Z-score formula: Z = (X – μ) / σ

Where:

• X is the desired project completion time (270 days)
• μ (mu) is the mean project completion time (length of the critical path, which is 265.1 days)
• σ (sigma) is the standard deviation of the critical path (approximately 18.30 days)

Z = (270 – 265.1) / 18.30 ≈ 0.268

Now, we consult the z-table to find the probability associated with a Z-score of 0.268. Looking up this value in the table, we find that the probability is approximately 0.6071.

So, the probability of completing the project in 270 days is approximately 60.71%.

Part 4: Cost of Crashing to 250 Days

To calculate the cost of crashing the project to 250 days, we need to determine the additional cost incurred for each activity on the critical path when its duration is reduced. Crashing involves reducing the duration of critical activities to meet the target deadline.

First, let’s identify the critical activities that will be crashed:

Critical Path: A -> B -> D -> G -> H -> I -> J -> K -> L

Now, let’s calculate the cost of crashing each of these activities from their most likely duration to 250 days:

Activity A (Optimistic Duration: 20 days, Target Duration: 250 days) Additional Cost = (250 – 20) * Crash Cost/Day = 230 * $1,500 = $345,000

Activity B (Optimistic Duration: 65 days, Target Duration: 250 days) Additional Cost = (250 – 65) * Crash Cost/Day = 185 * $3,500 = $647,500

Activity D (Optimistic Duration: 50 days, Target Duration: 250 days) Additional Cost = (250 – 50) * Crash Cost/Day = 200 * $1,900 = $380,000

Activity G (Optimistic Duration: 25 days, Target Duration: 250 days) Additional Cost = (250 – 25) * Crash Cost/Day = 225 * $2,500 = $562,500

Activity H (Optimistic Duration: 20 days, Target Duration: 250 days) Additional Cost = (250 – 20) * Crash Cost/Day = 230 * $2,000 = $460,000

Activity I (Optimistic Duration: 25 days, Target Duration: 250 days) Additional Cost = (250 – 25) * Crash Cost/Day = 225 * $2,000 = $450,000

Activity J (Optimistic Duration: 10 days, Target Duration: 250 days) Additional Cost = (250 – 10) * Crash Cost/Day = 240 * $6,000 = $1,440,000

Activity K (Optimistic Duration: 0.1 days, Target Duration: 250 days) No crashing cost for K as it’s already at its minimum duration.

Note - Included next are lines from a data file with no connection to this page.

/-- **PER-LEVEL PACKING ON THE TORUS**: a finite set of level-`j` blocks whose positions lie within torus distance `r`
of a point has at most `(2r/L^j + 1)^{d+1}` elements (their labels, shifted by whole periods into one window of the
lattice `L^jℤ^{d+1}`, are distinct points of a cube of side `2r/L^j`). [cite: Balaban1984PropagatorsII, p.231 («the lattice Λ_j»), (2.58) p.233] -/
theorem packT (j : ℕ) (p : TPt (N0 ℓ Mh k P)) (r : ℝ) (S : Finset ↥(bset D.toDomains)) (hr : 0 ≤ r)
    (hS : ∀ s ∈ S, s.1.1 = j ∧ dist (posT D s) p ≤ r) :
    ((#S : ℕ) : ℝ) ≤ (2 * r / (((ℓ + 1) ^ j : ℕ) : ℝ) + 1) ^ (d + 1) := by
  classical
  obtain ⟨pv, rfl⟩ := exists_toT_eq _ p
  set sℓ : ℝ := (((ℓ + 1) ^ j : ℕ) : ℝ) with hsℓ
  have hsℓ0 : 0 < sℓ := by rw [hsℓ]; positivity
  set p' : Fin (d + 1) → ℝ := fun μ => pv μ - (sℓ - 1) / 2 with hp'
  set lo : Fin (d + 1) → ℤ := fun μ => ⌈(p' μ - r) / sℓ⌉ with hlo
  set hi : Fin (d + 1) → ℤ := fun μ => ⌊(p' μ + r) / sℓ⌋ with hhi
  set B : Finset (Fin (d + 1) → ℤ) := Fintype.piFinset fun μ => Finset.Icc (lo μ) (hi μ) with hB
  -- the period counted in level-`j` labels: `Q_μ = N₀_μ / L^j`
  set Q : Fin (d + 1) → ℤ := fun μ => (N0 ℓ Mh k P μ : ℤ) / (((ℓ + 1) ^ j : ℕ) : ℤ) with hQ
  -- the shifted label of a block
  set sh : ↥(bset D.toDomains) → (Fin (d + 1) → ℤ) := fun s μ =>
    s.1.2 μ - round ((((N0 ℓ Mh k P μ : ℕ) : ℝ))⁻¹ * (cen D.toDomains s μ - pv μ)) * Q μ with hsh
  by_cases hSe : S = ∅
  · rw [hSe, Finset.card_empty, Nat.cast_zero]; positivity
  obtain ⟨s₀, hs₀⟩ := Finset.nonempty_of_ne_empty hSe
  have hjk : j ≤ k := by rw [← (hS s₀ hs₀).1]; exact (scale_bounds D.toDomains s₀).2
  have hdivN : ∀ μ, (((ℓ + 1) ^ j : ℕ) : ℤ) ∣ (N0 ℓ Mh k P μ : ℤ) := fun μ => by
    have h1 : (ℓ + 1) ^ j ∣ N0 ℓ Mh k P μ := by
      rw [N0_eq_bigSide_mul]
      exact Dvd.dvd.mul_right (B6MultiLevelTorusOperator.TDomains.pow_dvd_bigSide (le_trans hjk (Nat.le_succ k))) _
    exact_mod_cast h1
  have hQN : ∀ μ, (((ℓ + 1) ^ j : ℕ) : ℤ) * Q μ = (N0 ℓ Mh k P μ : ℤ) := fun μ =>
    Int.mul_ediv_cancel' (hdivN μ)
  have hinj : Set.InjOn sh S := by
    intro s hs t ht hst
    have hsj := (hS s hs).1
    have htj := (hS t ht).1
    apply Subtype.ext
    refine Prod.ext (hsj.trans htj.symm) (funext fun μ => ?_)
    have e := congrFun hst μ
    simp only [hsh] at e
    -- both labels lie in `[0, Q_μ)` and agree modulo `Q_μ`
    obtain ⟨hs0, hs1⟩ := label_bounds (D := D) s μ
    obtain ⟨ht0, ht1⟩ := label_bounds (D := D) t μ
    rw [hsj] at hs1; rw [htj] at ht1
    have hmod : s.1.2 μ % Q μ = t.1.2 μ % Q μ := by
      have h1 : s.1.2 μ = (s.1.2 μ - round ((((N0 ℓ Mh k P μ : ℕ) : ℝ))⁻¹ * (cen D.toDomains s μ - pv μ)) * Q μ)
          + Q μ * round ((((N0 ℓ Mh k P μ : ℕ) : ℝ))⁻¹ * (cen D.toDomains s μ - pv μ)) := by ring
      have h2 : t.1.2 μ = (t.1.2 μ - round ((((N0 ℓ Mh k P μ : ℕ) : ℝ))⁻¹ * (cen D.toDomains t μ - pv μ)) * Q μ)
          + Q μ * round ((((N0 ℓ Mh k P μ : ℕ) : ℝ))⁻¹ * (cen D.toDomains t μ - pv μ)) := by ring
      rw [h1, Int.add_mul_emod_self_left, h2, Int.add_mul_emod_self_left, e]
    rwa [Int.emod_eq_of_lt hs0 hs1, Int.emod_eq_of_lt ht0 ht1] at hmod
  have hmaps : ∀ s ∈ S, sh s ∈ B := by
    intro s hs
    obtain ⟨hz, hdist⟩ := hS s hs
    rw [hB, Fintype.mem_piFinset]
    intro μ
    rw [Finset.mem_Icc]
    have hN1 : 1 ≤ N0 ℓ Mh k P μ := by
      obtain ⟨x, -⟩ := exists_blkOf_eq D.toDomains s
      exact one_le_of_mem x.2 μ
    have hN0 : ((N0 ℓ Mh k P μ : ℕ) : ℝ) ≠ 0 := by positivity
    have hcoord : dist (posT D s μ) (toT (N0 ℓ Mh k P) pv μ) ≤ r := (dist_le_pi_dist _ _ μ).trans hdist
    rw [posT, toT, toT, dist_eq_norm, ← AddCircle.coe_sub, AddCircle.norm_eq] at hcoord
    -- the shifted centre is within `r` of `pv μ`
    set m : ℤ := round ((((N0 ℓ Mh k P μ : ℕ) : ℝ))⁻¹ * (cen D.toDomains s μ - pv μ)) with hm
    have hpos : cen D.toDomains s μ = sℓ * (s.1.2 μ : ℝ) + (sℓ - 1) / 2 := by
      simp only [cen, hsℓ, hz]
    have hshμ : (sh s μ : ℝ) = (s.1.2 μ : ℝ) - (m : ℝ) * (Q μ : ℝ) := by
      simp only [hsh, hm]; push_cast; ring
    have hQr : sℓ * (Q μ : ℝ) = ((N0 ℓ Mh k P μ : ℕ) : ℝ) := by
      have := hQN μ; rw [hsℓ]; exact_mod_cast this
    have key : |sℓ * (sh s μ : ℝ) + (sℓ - 1) / 2 - pv μ| ≤ r := by
      have e : sℓ * (sh s μ : ℝ) + (sℓ - 1) / 2 - pv μ
          = cen D.toDomains s μ - pv μ - m * ((N0 ℓ Mh k P μ : ℕ) : ℝ) := by
        rw [hshμ, hpos, ← hQr]; ring
      rw [e]; exact hcoord
    rw [abs_le] at key
    constructor
    · rw [hlo]
      refine Int.ceil_le.mpr ?_
      rw [div_le_iff₀ hsℓ0, hp']
      dsimp only
      linarith [key.1]
    · rw [hhi]
      refine Int.le_floor.mpr ?_
      rw [le_div_iff₀ hsℓ0, hp']
      dsimp only
      linarith [key.2]
  have hcardS : #S ≤ #B := Finset.card_le_card_of_injOn _ hmaps hinj
  have hcoordcard : ∀ μ, (#(Finset.Icc (lo μ) (hi μ)) : ℝ) ≤ 2 * r / sℓ + 1 := by
    intro μ
    rw [Int.card_Icc]
    have h1 : ((hi μ + 1 - lo μ).toNat : ℝ) ≤ max ((hi μ : ℝ) + 1 - lo μ) 0 := by
      rcases le_or_gt 0 (hi μ + 1 - lo μ) with h | h
      · have e : ((hi μ + 1 - lo μ).toNat : ℝ) = (hi μ : ℝ) + 1 - lo μ := by
          exact_mod_cast Int.toNat_of_nonneg h
        rw [e]; exact le_max_left _ _
      · rw [Int.toNat_eq_zero.mpr h.le]; push_cast; exact le_max_right _ _
    refine h1.trans (max_le ?_ (by positivity))
    have hhi' : (hi μ : ℝ) ≤ (p' μ + r) / sℓ := Int.floor_le _
    have hlo' : (p' μ - r) / sℓ ≤ (lo μ : ℝ) := Int.le_ceil _
    have : (p' μ + r) / sℓ - (p' μ - r) / sℓ = 2 * r / sℓ := by field_simp; ring
    linarith
  have hBcard : (#B : ℝ) ≤ (2 * r / sℓ + 1) ^ (d + 1) := by
    rw [hB, Fintype.card_piFinset]
    push_cast
    calc ∏ μ : Fin (d + 1), (#(Finset.Icc (lo μ) (hi μ)) : ℝ) ≤ ∏ _μ : Fin (d + 1), (2 * r / sℓ + 1) :=
          Finset.prod_le_prod (fun μ _ => Nat.cast_nonneg _) (fun μ _ => hcoordcard μ)
      _ = (2 * r / sℓ + 1) ^ (d + 1) := by rw [Finset.prod_const, Finset.card_univ, Fintype.card_fin]
  calc ((#S : ℕ) : ℝ) ≤ #B := by exact_mod_cast hcardS
    _ ≤ (2 * r / sℓ + 1) ^ (d + 1) := hBcard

Activity L (Optimistic Duration: 25 days, Target Duration: 250 days) Additional Cost = (250 – 25) * Crash Cost/Day = 225 * $4,500 = $1,012,500

Now, sum up the additional costs for all these activities to find the total cost of crashing the project to 250 days:

Total Cost of Crashing to 250 Days = $345,000 + $647,500 + $380,000 + $562,500 + $460,000 + $450,000 + $1,440,000 + $1,012,500 = $5,297,500

The cost of crashing the project to 250 days is $5,297,500.

In conclusion, by identifying the critical path, calculating its standard deviation, determining the probability of completing the project in 270 days, and evaluating the cost of crashing to 250 days, project managers can make informed decisions to optimize project timelines and costs while considering the associated risks.